A chance although increasing smaller exists for extensive discovery of new oil deposits and exploitation of those deposits. We have almost reached the point that we have to discover two ghawars worth of oil to grow oil production again. So oil production will peak because of above ground factors alone even if we have not used up 50% of our oil. Simply because we certainly have used up a significant amount of the oil thats easy to extract. We have probably reached and passed the point that we can increase production fast enough to keep the production rate from decreasing.
Peak production and the point at which we have used half the remaining oil reserves are related but not directly. The reason that production declines generally set in some time after 50% of the oil is extracted is both a technical and empirical observation at the field level that holds as you aggregate fields.
Our concern is the peak production rate. This is achieved when about 50% of the easily accessible oil is produced after this point the amount of remaining reserves which could easily be greater than 50% of the total only serve to provide a upper bound on how much oil is extracted.
Since we are fairly confident half of the easy oil or conventional oil has been or is close to being extracted then the concerns about above ground factors simply mean production will always be less than our prediction and in some cases a lot less i.e Iraq. As production continues to decline the chances of increasing it become remote in another year or two probably impossible no matter how much oil you believe is in the ground since too many fields will be in decline.
No - it's simply a descriptive term. Oil supply is not a yes-or-no question, and it's foolish to fixate exclusively on whether it will increase or decrease.
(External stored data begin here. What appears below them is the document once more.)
/-! ### 1. Backward stability of the distance to the driving function -/

/-- **Backward stability.** Let `g` solve the Loewner equation on `[0, T)` with `s < T`,
`θ > 0`, and let `τ ∈ (0, s]` satisfy `τ ≤ θ² / 4` and be a `θ/4`-modulus of continuity of the
driving function on `[0, s]`. If `|g(s) - W(s)| ≥ 2θ` then `|g(u) - W(u)| ≥ θ` for all
`u ∈ [s - τ, s]`: at the last time `u₁ ≤ s` with `|g - W| ≤ θ` one has `|ġ| ≤ 2/θ` on `[u₁, s]`,
so `|g(s) - W(s)| ≤ θ + 2τ/θ + θ/4 < 2θ`. (The quantitative content of "because `g_τ(p')` has
to hit the singularity `ξ(τ)` at some time `τ ≤ t'`" in Rohde–Schramm (2005), proof of
Thm. 4.1, p. 899.) [cite: RohdeSchramm2005, proof of Thm 4.1] -/
theorem IsSolution.le_norm_sub_driving_of_end (hW : Continuous W) (h : IsSolution W z g T)
    {s θ τ : ℝ} (hθ : 0 < θ) (hτ : 0 < τ) (hτs : τ ≤ s) (hτθ : τ ≤ θ ^ 2 / 4)
    (hsT : (s.toNNReal : WithTop ℝ≥0) < T)
    (hmod : ∀ u ∈ Icc (0 : ℝ) s, ∀ v ∈ Icc (0 : ℝ) s, |u - v| ≤ τ →
      |W u.toNNReal - W v.toNNReal| ≤ θ / 4)
    (hend : 2 * θ ≤ ‖g s - W s.toNNReal‖) :
    ∀ u ∈ Icc (s - τ) s, θ ≤ ‖g u - W u.toNNReal‖ := by
  set F : ℝ → ℝ := fun u ↦ ‖g u - W u.toNNReal‖ with hF
  have hs0 : 0 ≤ s - τ := by linarith
  have hdom : Icc (s - τ) s ⊆ {t : ℝ | 0 ≤ t ∧ (t.toNNReal : WithTop ℝ≥0) < T} := fun u hu ↦
    ⟨hs0.trans hu.1, lt_of_le_of_lt (WithTop.coe_le_coe.2 (Real.toNNReal_le_toNNReal hu.2)) hsT⟩
  have hFc : ContinuousOn F (Icc (s - τ) s) :=
    ((h.continuousOn.mono hdom).sub
      (Complex.continuous_ofReal.comp (hW.comp continuous_real_toNNReal)).continuousOn).norm
  by_contra hcon
  push Not at hcon
  obtain ⟨u₀, hu₀, hFu₀⟩ := hcon
  -- the last time `u₁ ∈ [s - τ, s]` with `F u₁ ≤ θ`
  set A : Set ℝ := Icc (s - τ) s ∩ F ⁻¹' Iic θ with hA
  have hAc : IsClosed A := hFc.preimage_isClosed_of_isClosed isClosed_Icc isClosed_Iic
  have hu₀A : u₀ ∈ A := ⟨hu₀, hFu₀.le⟩
  have hAne : A.Nonempty := ⟨u₀, hu₀A⟩
  have hAbdd : BddAbove A := ⟨s, fun u hu ↦ hu.1.2⟩
  set u₁ := sSup A with hu₁
  have hu₁A : u₁ ∈ A := hAc.csSup_mem hAne hAbdd
  have hu₁s : u₁ ≤ s := hu₁A.1.2
  have hu₁l : s - τ ≤ u₁ := hu₁A.1.1
  have hFs : 2 * θ ≤ F s := hend
  have hsA : s ∉ A := fun hs ↦ by
    have : F s ≤ θ := hs.2
    linarith
  have hu₁lt : u₁ < s := lt_of_le_of_ne hu₁s fun heq ↦ hsA (heq ▸ hu₁A)
  -- `θ < F v` on `(u₁, s]`
  have hgt : ∀ v ∈ Ioc u₁ s, θ < F v := fun v hv ↦ by
    by_contra hle
    push Not at hle
    have hvA : v ∈ A := ⟨⟨hu₁l.trans hv.1.le, hv.2⟩, hle⟩
    exact absurd (le_csSup hAbdd hvA) (not_le.2 hv.1)
  -- hence `θ ≤ F u₁` (right continuity)
  have hge : θ ≤ F u₁ := by
    have hcw : ContinuousWithinAt F (Icc (s - τ) s) u₁ := hFc.continuousWithinAt hu₁A.1
    have hmem : Icc (s - τ) s ∈ 𝓝[>] u₁ :=
      mem_of_superset (Ioo_mem_nhdsGT hu₁lt) fun v hv ↦ ⟨hu₁l.trans hv.1.le, hv.2.le⟩
    have hcw' : ContinuousWithinAt F (Ioi u₁) u₁ := hcw.mono_of_mem_nhdsWithin hmem
    refine ge_of_tendsto hcw'.tendsto ?_
    filter_upwards [Ioo_mem_nhdsGT hu₁lt] with v hv using (hgt v ⟨hv.1, hv.2.le⟩).le
  -- derivative bound `‖ġ‖ ≤ 2/θ` on `[u₁, s]`
  have hsub : Icc u₁ s ⊆ {t : ℝ | 0 ≤ t ∧ (t.toNNReal : WithTop ℝ≥0) < T} :=
    fun v hv ↦ hdom ⟨hu₁l.trans hv.1, hv.2⟩
  have hderiv : ∀ v ∈ Icc u₁ s, HasDerivWithinAt g (vectorField W v (g v)) (Icc u₁ s) v :=
    fun v hv ↦ (h.isIntegralCurveOn v (hsub hv)).mono hsub
  have hbound : ∀ v ∈ Ico u₁ s, ‖vectorField W v (g v)‖ ≤ 2 / θ := fun v hv ↦ by
    have hFv : θ ≤ F v := by
      rcases eq_or_lt_of_le hv.1 with heq | hlt
      · rw [← heq]; exact hge
      · exact (hgt v ⟨hlt, hv.2.le⟩).le
    rw [vectorField_apply, norm_div]
    have h2 : ‖(2 : ℂ)‖ = 2 := by norm_num
    rw [h2]
    exact div_le_div_of_nonneg_left (by norm_num) hθ hFv
  have hmv := norm_image_sub_le_of_norm_deriv_le_segment' hderiv hbound s
    (right_mem_Icc.2 hu₁s)
  have h1 : ‖g s - g u₁‖ ≤ θ / 2 := by
    have hsu : s - u₁ ≤ τ := by linarith
    calc ‖g s - g u₁‖ ≤ 2 / θ * (s - u₁) := hmv
      _ ≤ 2 / θ * τ := by gcongr
      _ ≤ 2 / θ * (θ ^ 2 / 4) := by gcongr
      _ = θ / 2 := by field_simp; ring
  have h2 : |W s.toNNReal - W u₁.toNNReal| ≤ θ / 4 :=
    hmod s ⟨by linarith, le_rfl⟩ u₁ ⟨hs0.trans hu₁l, hu₁s⟩
      (by rw [abs_of_nonneg (by linarith)]; linarith)
  -- triangle inequality: `F s ≤ F u₁ + ‖g s - g u₁‖ + |W s - W u₁| < 2θ`
  have h3 : F s ≤ F u₁ + ‖g s - g u₁‖ + |W s.toNNReal - W u₁.toNNReal| := by
    have heq : g s - (W s.toNNReal : ℂ) =
        (g u₁ - W u₁.toNNReal) + (g s - g u₁) - ((W s.toNNReal : ℂ) - W u₁.toNNReal) := by ring
    calc F s = ‖(g u₁ - W u₁.toNNReal) + (g s - g u₁) - ((W s.toNNReal : ℂ) - W u₁.toNNReal)‖ := by
          simp only [hF]; rw [heq]
      _ ≤ ‖(g u₁ - W u₁.toNNReal) + (g s - g u₁)‖ + ‖(W s.toNNReal : ℂ) - W u₁.toNNReal‖ :=
          norm_sub_le _ _
      _ ≤ ‖g u₁ - (W u₁.toNNReal : ℂ)‖ + ‖g s - g u₁‖ + ‖(W s.toNNReal : ℂ) - W u₁.toNNReal‖ := by
          gcongr; exact norm_add_le _ _
      _ = F u₁ + ‖g s - g u₁‖ + |W s.toNNReal - W u₁.toNNReal| := by
          rw [← Complex.ofReal_sub, Complex.norm_real, Real.norm_eq_abs]
  have hFu₁ : F u₁ ≤ θ := hu₁A.2
  linarith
You're drawing a false line between "increases 0.01%" and "decreases 0.01%", saying that the former is "no big deal" but the latter means "the rules of the game change". That's simply nonsense - those two scenarios are effectively identical.
Oil supply is not a matter of "yes" or "no", it's a matter of how much. Like a vise being tightened, it's all a matter of degree.
He isn't saying that, though:
"Geological reserves remain abundant....The main problem for security of supply is that the world will be increasingly dependent on a shrinking number of countries. If, in addition, they cannot invest for various reasons...we go towards big problems."
He's saying the risk is that concentrating the (abundant) oil supplies in the hands of a few producers makes the supply more volatile, meaning that disruptions to the ability of only a small number of producers would then be enough to cause big problems.
He's not saying declines will happen. He's not even saying they may happen. He's just saying that concentrating the supply risks unspecified "big problems".
While you may interpret that phrase as meaning "peak oil", all that really tells us is about your personal biases. It's possible that by "big problems" he means "such slow growth that prices skyrocket and the world enters a lengthy recession." Indeed, based on some of his similar-sounding concerns a few years ago (saying KSA needed to increase production by 3mb/d or there'd be big problems; they didn't, and prices shot up), it seems likely that he is talking about prices, or is just prone to hyperbole.